The local motor manufacturing industry is set for a major boost with Chinese investors keen on partnering local assemblers to manufacture electric cars, 263ChatBusines has established.

The local motor industry has seen production hit its nadir owing to capital constraints and stiff competition from second hand Japanese cars.

Chinese Ambassador to Zimbabwe Huang Ping soon after meeting Transport and Infrastructure Development minister Joel Matiza yesterday told journalists that Chinese investors from both public and private sector were keen on setting up an electric car manufacturing unit.

“What we are doing is to strengthen the cooperation, not only the road construction, railway construction but maybe also manufacturing cooperation, manufacturing cars that use electricity. In that way we can through our joint efforts help reduce the shortage of the gas supply in Zimbabwe but I think some issues are challenges but in the meantime they are opportunities,’ said Ambassador Ping.

Ambassador Ping said the projects will be initiated in the medium term as part of his Government US$ 60 Billion Forum on China-Africa Corporation (FOCAC) initiative.

Resuscitating the local motor industry is expected to restrict the country’s annual car- import bill of US$ 500 million.

The development comes at a time when there is renewed focus on resuscitating the local motor industry with Government already spearheading the project.

Last week the Procurement Regulatory Authority of Zimbabwe (PRAZ) and the Motor Industry Association of Zimbabwe (MIAZ) met to discuss ways to resuscitate the industry under the theme “Towards Vision 2030: Articulation of Strategies and Policy Position to Support Domestic Motor Industry for Competitive Advantage,” which saw key stake holders in both procurement and motor assembling make consultations on the way forward.

But there are intricacies ahead.

Firstly, the local market is heavily skewed towards cheaper second hand Japanese cars which have left locally assembled cars less attractive.

Secondly, Government has failed to promote local assemblers instead opting to import the majority of vehicles in the public sector.
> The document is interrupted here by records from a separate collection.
import Summits.AtomisticToContinuum.Crystallization.Theorems.ExcessDecayLiouvilleEquationRows

/-!
# Route `ExcessDecayLiouville`: the rows package of one step (nonlinear half, X)

Harmonic-replacement architecture for item `ExcessDecay` (stmt-AtomisticToContinuum-9334), nonlinear half.
For the global data of the excess-decay step (finite separated equilibrium `X`, matching `π` of the sites of
`B_r(c)` within `ε`, the finite set `SR` of those sites, a site cut-off `χ` with `χ = 1` on `B_{r/2}(c)` and
`χ = 0` outside `B_r(c)`) and a RELAXED affine-plus-shift approximant `aff` (no self-force), the field
`v = χ·((π x − x) − aff x)` has rows `(L v)(p) = φ p + Σ_{q∈SR∖p} Φ p q` at every site of `SR ∩ B_{r/2}(c)`
(`step_rows`) with `Φ` antisymmetric and `‖Φ p q‖ ≤ Λ (dist p q)⁻⁸ ‖ṽ p − ṽ q‖` (`step_flux`), and a forcing
`‖φ p‖ ≤ Φ₀(δ, r, D)` at the sites of `B_{r/4}(c)` (`step_forcing`).  This is exactly the input of
`gradient_mass_le` and of `nnForm_correction_le'`.
All `[folklore]`; helper lemmas, nothing here closes an item.
-/

noncomputable section

namespace Summit.AtomisticToContinuum.Crystallization.Theorems.ExcessDecayLiouville

open scoped BigOperators Topology InnerProductSpace RealInnerProductSpace Classical
open Literature.MathematicalPhysics.StatisticalMechanics
open Summit.AtomisticToContinuum.Crystallization.Theorems.PhononStabilityNegative

-- Local notation: the force-constant map `K(e)w = h(|e|²)w + 2⟪e,w⟫h′(|e|²)e`.
local notation3 "𝕂[" e "] " w:max =>
  (-((‖e‖ ^ 2)⁻¹) ^ 7 + ((‖e‖ ^ 2)⁻¹) ^ 4) • w + (2 * ⟪e, w⟫ * (7 * ((‖e‖ ^ 2)⁻¹) ^ 8 - 4 * ((‖e‖ ^ 2)⁻¹) ^ 5)) • e
-- Local notation: the pair force `F(x) = h(|x|²) x`.
local notation3 "𝐅[" x "]" => ((-((‖x‖ ^ 2)⁻¹) ^ 7 + ((‖x‖ ^ 2)⁻¹) ^ 4) • x)
-- Local notation: the remainder `R(e, w) = F(e + w) − F(e) − K(e) w`.
local notation3 "ℛ[" e ", " w "]" => (𝐅[e + w] - 𝐅[e] - 𝕂[e] w)

section

variable {X : Set (EuclideanSpace ℝ (Fin 3))} {c : EuclideanSpace ℝ (Fin 3)} {r ε δ : ℝ}
  {t : Fin 2 → EuclideanSpace ℝ (Fin 3)} {A : EuclideanSpace ℝ (Fin 3) →L[ℝ] EuclideanSpace ℝ (Fin 3)}
  {π : EuclideanSpace ℝ (Fin 3) → EuclideanSpace ℝ (Fin 3)}
  {aff : (EuclideanSpace ℝ (Fin 3)) → (EuclideanSpace ℝ (Fin 3))} {a : Fin 2 → EuclideanSpace ℝ (Fin 3)}
  {B : (EuclideanSpace ℝ (Fin 3)) →L[ℝ] (EuclideanSpace ℝ (Fin 3))} {x₀ : EuclideanSpace ℝ (Fin 3)}

set_option quotPrecheck false in
-- Local notation: the operator row `(L v)(p)`.
local notation "𝕃" v:max " @ " p:max =>
  tsum (fun q : Sites₀ t A => (if ((p : Sites₀ t A) : EuclideanSpace ℝ (Fin 3)) ≠ q then
    𝕂[((p : Sites₀ t A) : EuclideanSpace ℝ (Fin 3)) - q] (v ((p : Sites₀ t A) : EuclideanSpace ℝ (Fin 3)) - v q) else 0))

/-- **Rows of one step.**  At every site of `SR` with `χ s = 1`, the rows of `v = χ·((π x − x) − aff x)` are
`φ s + Σ_{q ∈ SR∖s} Φ s q` with the explicit forcing and flux of `rows_identity` (restated with the row site
as a variable of the site type, the form used by `gradient_mass_le`). [folklore] -/
theorem step_rows (hA : Adm₀ A) (hI : Inner₀ t A) (hX : X.Finite) (hequil : Equil₀ X)
    (hπ : ∀ s' ∈ Sites₀ t A, dist s' c ≤ r → π s' ∈ X ∧ dist (π s') s' ≤ ε)
    (hinj : ∀ s₁ ∈ Sites₀ t A, ∀ s₂ ∈ Sites₀ t A, dist s₁ c ≤ r → dist s₂ c ≤ r → π s₁ = π s₂ → s₁ = s₂)
    (SR : Finset (EuclideanSpace ℝ (Fin 3))) (hSR : ∀ x, x ∈ SR ↔ x ∈ Sites₀ t A ∧ dist x c ≤ r)
    (χ : EuclideanSpace ℝ (Fin 3) → ℝ) (hχ0 : ∀ q ∈ Sites₀ t A, q ∉ SR → χ q = 0)
    (hv : (Function.support (fun x => χ x • ((π x - x) - aff x))).Finite) :
    ∀ p : Sites₀ t A, (p : EuclideanSpace ℝ (Fin 3)) ∈ SR → χ p = 1 →
      𝕃 (fun x => χ x • ((π x - x) - aff x)) @ p =
        (fun s : EuclideanSpace ℝ (Fin 3) =>
          (-(∑ s' ∈ SR.erase s, 𝐅[(s - s') + (aff s - aff s')]) -
            (∑ q ∈ (hX.toFinset.erase (π s)) \ ((SR.erase s).image π),
              (deriv lennardJones (dist (π s) q) / dist (π s) q) • (π s - q)) +
            ((∑ s' ∈ SR.erase s, 𝕂[s - s'] ((1 - χ s') • ((π s' - s') - aff s'))) +
              ∑' q : ↑((SR.subtype (· ∈ Sites₀ t A) : Set (Sites₀ t A)))ᶜ,
                (if s ≠ (q : EuclideanSpace ℝ (Fin 3)) then 𝕂[s - (q : EuclideanSpace ℝ (Fin 3))] ((π s - s) - aff s) else 0)))) p +
        ∑ q ∈ SR.erase p, (fun s q : EuclideanSpace ℝ (Fin 3) =>
          (-(ℛ[s - q, (aff s - aff q) + (((π s - s) - aff s) - ((π q - q) - aff q))] - ℛ[s - q, aff s - aff q]))) p q := by
  intro p hp hχp
  obtain ⟨hpS, hpc⟩ := (hSR p).1 hp
  have hEq := hequil (π p) (hπ p hpS hpc).1
  have h := rows_identity hA hI hX hπ hinj hpS hpc SR hSR hEq aff χ hχp hχ0 hv
  exact h

/-- **The flux of one step**: antisymmetry and domination (`norm_flux_le` in the form of `gradient_mass_le`,
with `ṽ = (π x − x) − aff x`). [folklore] -/
theorem step_flux (hA : Adm₀ A) (hI : Inner₀ t A)
    (haff : ∀ (m : Fin 2) (z : EuclideanSpace ℝ (Fin 3)), z ∈ Λ₀ → aff (t m + A z) = a m + B (t m + A z - x₀))
    (SR : Finset (EuclideanSpace ℝ (Fin 3))) (hSR : ∀ x, x ∈ SR ↔ x ∈ Sites₀ t A ∧ dist x c ≤ r)
    {D₀ : ℝ} (hD₀ : 0 ≤ D₀) (hD₀' : D₀ ≤ 1 / 10) (hsmall : ‖a 0 - a 1‖ + 2 * r * ‖B‖ ≤ 1 / 50)
    (hD : ∀ x ∈ SR, ‖(π x - x) - aff x‖ ≤ D₀ / 2) :
    (∀ p ∈ SR, ∀ q ∈ SR, (fun s q : EuclideanSpace ℝ (Fin 3) =>
        (-(ℛ[s - q, (aff s - aff q) + (((π s - s) - aff s) - ((π q - q) - aff q))] - ℛ[s - q, aff s - aff q]))) q p =
      -(fun s q : EuclideanSpace ℝ (Fin 3) =>
        (-(ℛ[s - q, (aff s - aff q) + (((π s - s) - aff s) - ((π q - q) - aff q))] - ℛ[s - q, aff s - aff q]))) p q) ∧
    (∀ p ∈ SR, ∀ q ∈ SR, p ≠ q → ‖(fun s q : EuclideanSpace ℝ (Fin 3) =>
        (-(ℛ[s - q, (aff s - aff q) + (((π s - s) - aff s) - ((π q - q) - aff q))] - ℛ[s - q, aff s - aff q]))) p q‖ ≤
      (210000 * ((25 / 23) * (D₀ + ‖a 0 - a 1‖) + ‖B‖)) * (dist p q)⁻¹ ^ 8 *
        ‖(fun x => (π x - x) - aff x) p - (fun x => (π x - x) - aff x) q‖) := by
  refine ⟨fun p _ q _ => flux_antisymm aff (fun x => (π x - x) - aff x) p q, fun p hp q hq hpq => ?_⟩
  obtain ⟨hpS, hpc⟩ := (hSR p).1 hp
  obtain ⟨hqS, hqc⟩ := (hSR q).1 hq
  have hdist : dist p q ≤ 2 * r := by
    have := dist_triangle p c q
    rw [dist_comm c q] at this
    linarith
  exact norm_flux_le hA hI haff hD₀ hD₀' hsmall (fun x => (π x - x) - aff x) hpS hqS hpq hdist (hD p hp) (hD q hq)

/-- `‖−a − b + (c + d)‖ ≤ ‖a‖ + ‖b‖ + (‖c‖ + ‖d‖)`. [folklore] -/
theorem norm_combo_le (a b c d : EuclideanSpace ℝ (Fin 3)) : ‖-a - b + (c + d)‖ ≤ ‖a‖ + ‖b‖ + (‖c‖ + ‖d‖) := by
  calc ‖-a - b + (c + d)‖ ≤ ‖-a - b‖ + ‖c + d‖ := norm_add_le _ _
    _ ≤ (‖-a‖ + ‖b‖) + (‖c‖ + ‖d‖) := add_le_add (norm_sub_le _ _) (norm_add_le _ _)
    _ = ‖a‖ + ‖b‖ + (‖c‖ + ‖d‖) := by rw [norm_neg]

/-- **The forcing of one step** at the sites of `B_{r/4}(c)`: truncated self-force (a far tail, by relaxation),
unmatched particles (separation) and the two cut-off tails, for `χ = 1` on the sites of `B_{r/2}(c)`,
`|1 − χ| ≤ 1`. [folklore] -/
theorem step_forcing (hA : Adm₀ A) (hI : Inner₀ t A) (hX : X.Finite) (hsep : Sep₀ X δ) (hδ : 0 < δ) (hδ1 : δ ≤ 1)
    (hε0 : 0 ≤ ε) (hε : 2 * ε < δ) (hr : 8 ≤ r)
    (hXb : ∀ p ∈ X, dist p c ≤ r → ∃ m : Fin 2, ∃ z ∈ Λ₀, dist p (t m + A z) ≤ ε)
    (hπ : ∀ s' ∈ Sites₀ t A, dist s' c ≤ r → π s' ∈ X ∧ dist (π s') s' ≤ ε)
    (haff : ∀ (m : Fin 2) (z : EuclideanSpace ℝ (Fin 3)), z ∈ Λ₀ → aff (t m + A z) = a m + B (t m + A z - x₀))
    (ha : ‖a 0 - a 1‖ ≤ 1 / 50) (hB : ‖B‖ ≤ 1 / 50)
    (hrelax : ∀ s : Sites₀ t A, (∑' q : Sites₀ t A, (if (s : EuclideanSpace ℝ (Fin 3)) ≠ q then
        𝐅[((s : EuclideanSpace ℝ (Fin 3)) - q) + (aff s - aff q)] else 0)) = 0)
    (SR : Finset (EuclideanSpace ℝ (Fin 3))) (hSR : ∀ x, x ∈ SR ↔ x ∈ Sites₀ t A ∧ dist x c ≤ r)
    (χ : EuclideanSpace ℝ (Fin 3) → ℝ) (hχ1 : ∀ x, |1 - χ x| ≤ 1)
    (hχone : ∀ q ∈ SR, dist q c ≤ r / 2 → χ q = 1)
    {D : ℝ} (hD : 0 ≤ D) (hDb : ∀ x ∈ SR, ‖(π x - x) - aff x‖ ≤ D)
    (p : Sites₀ t A) (hp : (p : EuclideanSpace ℝ (Fin 3)) ∈ SR) (hpc : dist (p : EuclideanSpace ℝ (Fin 3)) c ≤ r / 4) :
    ‖(fun s : EuclideanSpace ℝ (Fin 3) =>
          (-(∑ s' ∈ SR.erase s, 𝐅[(s - s') + (aff s - aff s')]) -
            (∑ q ∈ (hX.toFinset.erase (π s)) \ ((SR.erase s).image π),
              (deriv lennardJones (dist (π s) q) / dist (π s) q) • (π s - q)) +
            ((∑ s' ∈ SR.erase s, 𝕂[s - s'] ((1 - χ s') • ((π s' - s') - aff s'))) +
              ∑' q : ↑((SR.subtype (· ∈ Sites₀ t A) : Set (Sites₀ t A)))ᶜ,
                (if s ≠ (q : EuclideanSpace ℝ (Fin 3)) then 𝕂[s - (q : EuclideanSpace ℝ (Fin 3))] ((π s - s) - aff s) else 0)))) p‖ ≤
      31488 * (1024 / ((23 / 25 : ℝ) ^ 3 * (r / 2) ^ 4)) + 2048 / (δ ^ 3 * (r / 4) ^ 4) +
        (38 * D * (1024 / ((23 / 25 : ℝ) ^ 3 * (r / 4) ^ 5)) + 38 * D * (1024 / ((23 / 25 : ℝ) ^ 3 * (r / 2) ^ 5))) := by
  have hpS : (p : EuclideanSpace ℝ (Fin 3)) ∈ Sites₀ t A := p.2
  have hpr : dist (p : EuclideanSpace ℝ (Fin 3)) c ≤ r := by linarith
  have hSRS : ∀ x ∈ SR, x ∈ Sites₀ t A := fun x hx => ((hSR x).1 hx).1
  -- (1) truncated self-force
  have h1 := norm_selfForce_trunc_le hA hI haff ha hB p (by linarith) SR hSR (hrelax p) (c := c)
  have h1' : 31488 * (1024 / ((23 / 25 : ℝ) ^ 3 * (r - dist (p : EuclideanSpace ℝ (Fin 3)) c) ^ 4)) ≤
      31488 * (1024 / ((23 / 25 : ℝ) ^ 3 * (r / 2) ^ 4)) := by
    have hge : r / 2 ≤ r - dist (p : EuclideanSpace ℝ (Fin 3)) c := by linarith
    have h0 : 0 < r / 2 := by linarith
    gcongr
  -- (2) unmatched particles
  have hRest : ∀ q ∈ (hX.toFinset.erase (π p)) \ ((SR.erase p).image π), ∀ s' ∈ Sites₀ t A, dist s' c ≤ r → π s' ≠ q := by
    intro q hq s' hs' hs'c heq
    rw [Finset.mem_sdiff, Finset.mem_erase, Finset.mem_image] at hq
    obtain ⟨⟨hqne, -⟩, hnot⟩ := hq
    refine hnot ⟨s', Finset.mem_erase.2 ⟨?_, (hSR s').2 ⟨hs', hs'c⟩⟩, heq⟩
    intro h; rw [h] at heq; exact hqne heq.symm
  have hRestX : ∀ q ∈ (hX.toFinset.erase (π p)) \ ((SR.erase p).image π), q ∈ X := fun q hq => by
    rw [Finset.mem_sdiff, Finset.mem_erase, Set.Finite.mem_toFinset] at hq; exact hq.1.2
  have h2 := sum_norm_rest_le hsep hδ hε0 hε hXb hπ hpS hpr (by linarith) (by linarith) _ hRestX hRest
  have h2' : 2048 / (δ ^ 3 * (r - dist (p : EuclideanSpace ℝ (Fin 3)) c - 2 * ε) ^ 4) ≤ 2048 / (δ ^ 3 * (r / 4) ^ 4) := by
    have hge : r / 4 ≤ r - dist (p : EuclideanSpace ℝ (Fin 3)) c - 2 * ε := by linarith
    have h0 : 0 < r / 4 := by linarith
    gcongr
  have h2n : ‖∑ q ∈ (hX.toFinset.erase (π p)) \ ((SR.erase p).image π),
      (deriv lennardJones (dist (π p) q) / dist (π p) q) • (π p - q)‖ ≤ 2048 / (δ ^ 3 * (r / 4) ^ 4) :=
    (norm_sum_le _ _).trans (h2.trans h2')
  -- (3) the cut-off tails
  have h3 := norm_cutoffTail_le hA hI hpS SR hSRS χ hχ1 (ϱ := r / 4) (by linarith) hD
    (fun q hq hdq => hχone q hq (by
      have := dist_triangle q (p : EuclideanSpace ℝ (Fin 3)) c
      rw [dist_comm q (p : EuclideanSpace ℝ (Fin 3))] at this; linarith))
    (fun x => (π x - x) - aff x) hDb
  have h4 := norm_tsum_compl_le hA hI hpS (ϱ := r / 2) (by linarith) (by linarith) SR hSR ((π p - p) - aff p) (c := c)
  have h4' : 38 * ‖(π p - p) - aff p‖ * (1024 / ((23 / 25 : ℝ) ^ 3 * (r / 2) ^ 5)) ≤
      38 * D * (1024 / ((23 / 25 : ℝ) ^ 3 * (r / 2) ^ 5)) := by
    have := hDb p hp
    have h0 : 0 < r / 2 := by linarith
    gcongr
  -- assemble
  simp only []
  refine (norm_combo_le _ _ _ _).trans ?_
  linarith [h1.trans h1', h2n, h3, h4.trans h4']

end

end Summit.AtomisticToContinuum.Crystallization.Theorems.ExcessDecayLiouville

end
This is despite Government’s 2011 directive which compelled ministries, parastatals and public institutions to buy at least 80 percent of their vehicles locally.

Zimbabwe launched the Motor Industry Development Policy in 2018 anchored on promoting local assemblers and downstream value chains but since then, investor appetite remained weak.

This has seen motor assemblers like Quest Motors that has capacity to manufacture 10 000 cars annually, only left to operate at below five percent capacity utilization.